**TASK TO CARRY OUT:** Copies of all lines containing the string "Eventually" are needed from the data below.

**DATA SECTION:**

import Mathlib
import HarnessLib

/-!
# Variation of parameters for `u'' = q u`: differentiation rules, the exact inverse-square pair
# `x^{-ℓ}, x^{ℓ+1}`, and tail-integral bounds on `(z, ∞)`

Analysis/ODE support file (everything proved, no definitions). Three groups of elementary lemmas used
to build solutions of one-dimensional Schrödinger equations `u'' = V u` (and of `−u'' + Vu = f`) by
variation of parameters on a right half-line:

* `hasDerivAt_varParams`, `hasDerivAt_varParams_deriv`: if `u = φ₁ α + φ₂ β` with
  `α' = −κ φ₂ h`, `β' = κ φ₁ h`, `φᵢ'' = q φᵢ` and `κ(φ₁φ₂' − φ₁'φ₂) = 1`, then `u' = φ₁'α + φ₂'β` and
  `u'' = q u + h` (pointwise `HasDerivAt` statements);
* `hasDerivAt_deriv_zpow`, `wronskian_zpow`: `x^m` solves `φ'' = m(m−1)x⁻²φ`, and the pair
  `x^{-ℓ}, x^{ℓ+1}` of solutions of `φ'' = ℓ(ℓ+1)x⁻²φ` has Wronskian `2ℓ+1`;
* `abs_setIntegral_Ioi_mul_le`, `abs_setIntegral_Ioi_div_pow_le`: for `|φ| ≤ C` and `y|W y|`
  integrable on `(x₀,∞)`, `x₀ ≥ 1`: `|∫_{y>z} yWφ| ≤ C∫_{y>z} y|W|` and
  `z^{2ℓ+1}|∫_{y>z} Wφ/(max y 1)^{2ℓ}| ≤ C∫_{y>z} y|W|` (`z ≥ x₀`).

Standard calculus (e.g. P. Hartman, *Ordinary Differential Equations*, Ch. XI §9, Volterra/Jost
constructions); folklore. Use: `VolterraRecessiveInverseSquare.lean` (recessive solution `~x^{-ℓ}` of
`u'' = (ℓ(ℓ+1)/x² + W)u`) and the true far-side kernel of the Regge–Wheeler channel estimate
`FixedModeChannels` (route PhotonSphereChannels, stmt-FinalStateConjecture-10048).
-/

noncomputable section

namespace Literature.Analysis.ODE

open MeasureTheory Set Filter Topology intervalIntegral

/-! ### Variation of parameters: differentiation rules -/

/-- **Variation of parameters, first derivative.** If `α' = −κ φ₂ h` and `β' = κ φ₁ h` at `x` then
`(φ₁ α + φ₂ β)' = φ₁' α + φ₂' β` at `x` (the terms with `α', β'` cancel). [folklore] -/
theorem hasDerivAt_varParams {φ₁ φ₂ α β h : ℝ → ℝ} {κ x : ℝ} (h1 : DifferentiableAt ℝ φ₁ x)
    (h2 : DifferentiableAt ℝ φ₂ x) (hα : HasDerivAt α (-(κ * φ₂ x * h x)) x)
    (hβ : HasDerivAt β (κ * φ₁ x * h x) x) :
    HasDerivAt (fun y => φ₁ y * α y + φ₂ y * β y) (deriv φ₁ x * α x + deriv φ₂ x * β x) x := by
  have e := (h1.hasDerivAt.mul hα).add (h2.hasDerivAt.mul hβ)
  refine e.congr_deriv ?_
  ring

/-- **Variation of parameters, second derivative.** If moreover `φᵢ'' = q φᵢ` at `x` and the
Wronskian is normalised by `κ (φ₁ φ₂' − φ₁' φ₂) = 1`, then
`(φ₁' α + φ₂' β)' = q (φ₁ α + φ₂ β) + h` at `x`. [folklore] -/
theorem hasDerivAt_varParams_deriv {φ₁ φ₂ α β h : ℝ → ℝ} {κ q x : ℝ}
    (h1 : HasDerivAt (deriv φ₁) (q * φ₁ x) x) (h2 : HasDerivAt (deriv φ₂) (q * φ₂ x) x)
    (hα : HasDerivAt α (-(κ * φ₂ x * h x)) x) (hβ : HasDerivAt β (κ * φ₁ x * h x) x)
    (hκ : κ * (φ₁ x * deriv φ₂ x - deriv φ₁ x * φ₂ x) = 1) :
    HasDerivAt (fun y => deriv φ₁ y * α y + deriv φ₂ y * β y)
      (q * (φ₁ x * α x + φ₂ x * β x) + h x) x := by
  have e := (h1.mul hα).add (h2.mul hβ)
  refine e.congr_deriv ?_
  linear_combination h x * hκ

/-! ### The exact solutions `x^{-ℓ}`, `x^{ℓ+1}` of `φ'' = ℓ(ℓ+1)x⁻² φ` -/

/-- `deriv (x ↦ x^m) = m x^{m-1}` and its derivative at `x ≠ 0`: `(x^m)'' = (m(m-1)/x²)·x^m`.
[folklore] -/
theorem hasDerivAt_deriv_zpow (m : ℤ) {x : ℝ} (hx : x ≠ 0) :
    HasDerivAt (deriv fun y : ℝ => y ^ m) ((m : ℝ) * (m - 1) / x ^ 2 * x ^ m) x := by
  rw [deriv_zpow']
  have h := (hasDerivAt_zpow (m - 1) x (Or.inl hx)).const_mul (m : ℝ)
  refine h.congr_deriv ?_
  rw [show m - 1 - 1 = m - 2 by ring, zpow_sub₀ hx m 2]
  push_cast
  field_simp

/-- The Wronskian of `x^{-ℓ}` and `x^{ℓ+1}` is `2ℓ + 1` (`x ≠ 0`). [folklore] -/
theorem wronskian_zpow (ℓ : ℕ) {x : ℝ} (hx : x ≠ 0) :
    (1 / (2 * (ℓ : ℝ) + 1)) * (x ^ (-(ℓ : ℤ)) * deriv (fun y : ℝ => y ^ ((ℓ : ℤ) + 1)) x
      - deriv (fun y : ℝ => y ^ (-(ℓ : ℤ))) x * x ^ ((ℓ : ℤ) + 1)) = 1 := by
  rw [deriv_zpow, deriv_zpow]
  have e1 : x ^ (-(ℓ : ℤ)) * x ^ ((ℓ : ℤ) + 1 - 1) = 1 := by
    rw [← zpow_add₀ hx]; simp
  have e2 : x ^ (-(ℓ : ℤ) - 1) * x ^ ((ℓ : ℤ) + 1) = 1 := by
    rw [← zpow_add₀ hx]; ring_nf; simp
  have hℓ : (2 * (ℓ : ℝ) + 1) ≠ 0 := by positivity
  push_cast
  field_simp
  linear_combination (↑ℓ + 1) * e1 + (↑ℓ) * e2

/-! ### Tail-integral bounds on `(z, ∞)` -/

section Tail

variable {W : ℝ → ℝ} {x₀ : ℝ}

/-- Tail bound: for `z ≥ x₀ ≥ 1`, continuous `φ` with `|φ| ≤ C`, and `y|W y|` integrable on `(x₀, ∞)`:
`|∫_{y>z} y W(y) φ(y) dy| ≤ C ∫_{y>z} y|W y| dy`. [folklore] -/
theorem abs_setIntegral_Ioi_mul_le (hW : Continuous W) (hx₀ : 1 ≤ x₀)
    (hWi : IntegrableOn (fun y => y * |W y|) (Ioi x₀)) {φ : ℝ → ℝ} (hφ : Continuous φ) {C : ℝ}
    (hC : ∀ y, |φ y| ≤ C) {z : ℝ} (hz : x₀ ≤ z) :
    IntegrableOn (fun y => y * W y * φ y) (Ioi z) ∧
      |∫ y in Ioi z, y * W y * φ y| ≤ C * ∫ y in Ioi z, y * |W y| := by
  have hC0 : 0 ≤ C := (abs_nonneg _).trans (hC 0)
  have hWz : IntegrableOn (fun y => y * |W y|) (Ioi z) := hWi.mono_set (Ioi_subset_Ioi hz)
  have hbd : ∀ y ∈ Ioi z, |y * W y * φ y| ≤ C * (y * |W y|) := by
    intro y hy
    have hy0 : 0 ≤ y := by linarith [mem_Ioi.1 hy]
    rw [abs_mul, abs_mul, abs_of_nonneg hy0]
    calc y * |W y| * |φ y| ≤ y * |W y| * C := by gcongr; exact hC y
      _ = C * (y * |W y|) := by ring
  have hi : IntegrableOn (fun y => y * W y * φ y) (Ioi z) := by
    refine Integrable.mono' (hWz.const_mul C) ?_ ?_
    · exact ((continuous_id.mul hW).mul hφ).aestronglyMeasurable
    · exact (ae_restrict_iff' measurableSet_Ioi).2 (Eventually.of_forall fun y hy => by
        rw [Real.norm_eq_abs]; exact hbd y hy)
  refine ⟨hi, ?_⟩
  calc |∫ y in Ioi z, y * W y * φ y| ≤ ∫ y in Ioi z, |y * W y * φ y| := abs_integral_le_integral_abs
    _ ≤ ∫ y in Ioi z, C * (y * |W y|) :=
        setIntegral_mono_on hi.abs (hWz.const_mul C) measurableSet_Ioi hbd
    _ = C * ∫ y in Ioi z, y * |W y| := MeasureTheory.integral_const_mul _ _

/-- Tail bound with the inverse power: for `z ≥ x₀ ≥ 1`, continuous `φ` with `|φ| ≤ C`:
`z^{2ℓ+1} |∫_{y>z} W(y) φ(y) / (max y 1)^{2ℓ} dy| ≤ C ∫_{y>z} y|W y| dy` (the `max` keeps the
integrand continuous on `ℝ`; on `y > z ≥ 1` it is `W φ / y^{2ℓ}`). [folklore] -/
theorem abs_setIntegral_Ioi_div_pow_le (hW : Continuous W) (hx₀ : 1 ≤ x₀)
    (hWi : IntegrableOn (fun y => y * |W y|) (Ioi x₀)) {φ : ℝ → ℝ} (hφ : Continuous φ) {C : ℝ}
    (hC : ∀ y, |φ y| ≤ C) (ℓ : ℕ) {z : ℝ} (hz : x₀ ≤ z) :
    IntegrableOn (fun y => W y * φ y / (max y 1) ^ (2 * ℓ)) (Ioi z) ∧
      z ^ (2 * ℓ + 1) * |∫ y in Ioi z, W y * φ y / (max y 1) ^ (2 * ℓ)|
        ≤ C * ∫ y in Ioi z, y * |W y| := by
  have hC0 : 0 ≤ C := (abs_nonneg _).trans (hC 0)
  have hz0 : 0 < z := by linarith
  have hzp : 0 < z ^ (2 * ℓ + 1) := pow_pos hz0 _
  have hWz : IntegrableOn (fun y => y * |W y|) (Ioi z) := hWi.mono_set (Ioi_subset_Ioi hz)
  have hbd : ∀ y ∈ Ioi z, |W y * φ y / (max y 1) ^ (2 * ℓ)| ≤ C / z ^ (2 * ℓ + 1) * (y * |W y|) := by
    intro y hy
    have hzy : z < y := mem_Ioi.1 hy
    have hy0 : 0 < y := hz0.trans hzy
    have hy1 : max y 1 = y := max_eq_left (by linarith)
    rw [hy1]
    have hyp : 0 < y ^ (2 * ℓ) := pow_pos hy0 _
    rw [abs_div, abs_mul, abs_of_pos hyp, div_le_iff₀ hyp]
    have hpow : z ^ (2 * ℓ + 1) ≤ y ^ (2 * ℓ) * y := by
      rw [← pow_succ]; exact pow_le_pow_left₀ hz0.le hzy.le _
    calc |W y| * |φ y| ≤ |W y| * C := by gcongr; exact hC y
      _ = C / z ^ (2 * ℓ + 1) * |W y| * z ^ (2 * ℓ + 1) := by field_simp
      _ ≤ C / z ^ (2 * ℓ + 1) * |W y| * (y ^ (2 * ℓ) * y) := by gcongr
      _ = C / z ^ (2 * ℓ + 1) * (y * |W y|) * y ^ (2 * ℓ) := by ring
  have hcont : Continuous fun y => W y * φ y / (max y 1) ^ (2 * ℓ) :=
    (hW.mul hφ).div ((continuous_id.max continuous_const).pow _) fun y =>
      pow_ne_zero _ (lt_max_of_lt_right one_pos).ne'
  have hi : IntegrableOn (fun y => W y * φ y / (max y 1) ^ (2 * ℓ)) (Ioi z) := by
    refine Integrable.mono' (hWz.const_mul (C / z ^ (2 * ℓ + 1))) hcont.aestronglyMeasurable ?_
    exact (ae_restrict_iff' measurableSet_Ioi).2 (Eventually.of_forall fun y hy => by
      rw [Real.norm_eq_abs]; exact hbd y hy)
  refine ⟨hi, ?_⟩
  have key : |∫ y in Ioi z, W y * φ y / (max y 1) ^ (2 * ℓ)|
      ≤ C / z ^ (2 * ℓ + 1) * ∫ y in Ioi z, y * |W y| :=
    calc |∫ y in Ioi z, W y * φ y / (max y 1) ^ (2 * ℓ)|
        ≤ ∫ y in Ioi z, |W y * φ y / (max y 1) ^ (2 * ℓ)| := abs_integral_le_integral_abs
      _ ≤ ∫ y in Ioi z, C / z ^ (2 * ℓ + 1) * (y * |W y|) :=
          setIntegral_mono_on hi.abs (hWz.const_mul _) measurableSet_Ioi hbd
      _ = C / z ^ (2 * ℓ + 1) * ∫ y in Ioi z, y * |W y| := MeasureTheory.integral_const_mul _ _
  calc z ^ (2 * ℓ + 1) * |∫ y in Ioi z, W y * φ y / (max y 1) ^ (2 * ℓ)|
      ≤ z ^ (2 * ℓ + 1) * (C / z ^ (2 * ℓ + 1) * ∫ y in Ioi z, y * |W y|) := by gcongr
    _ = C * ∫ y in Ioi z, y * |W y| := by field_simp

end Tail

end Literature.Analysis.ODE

**RESULT OF THIS TASK:**
    · exact (ae_restrict_iff' measurableSet_Ioi).2 (Eventually.of_forall fun y hy => by
    exact (ae_restrict_iff' measurableSet_Ioi).2 (Eventually.of_forall fun y hy => by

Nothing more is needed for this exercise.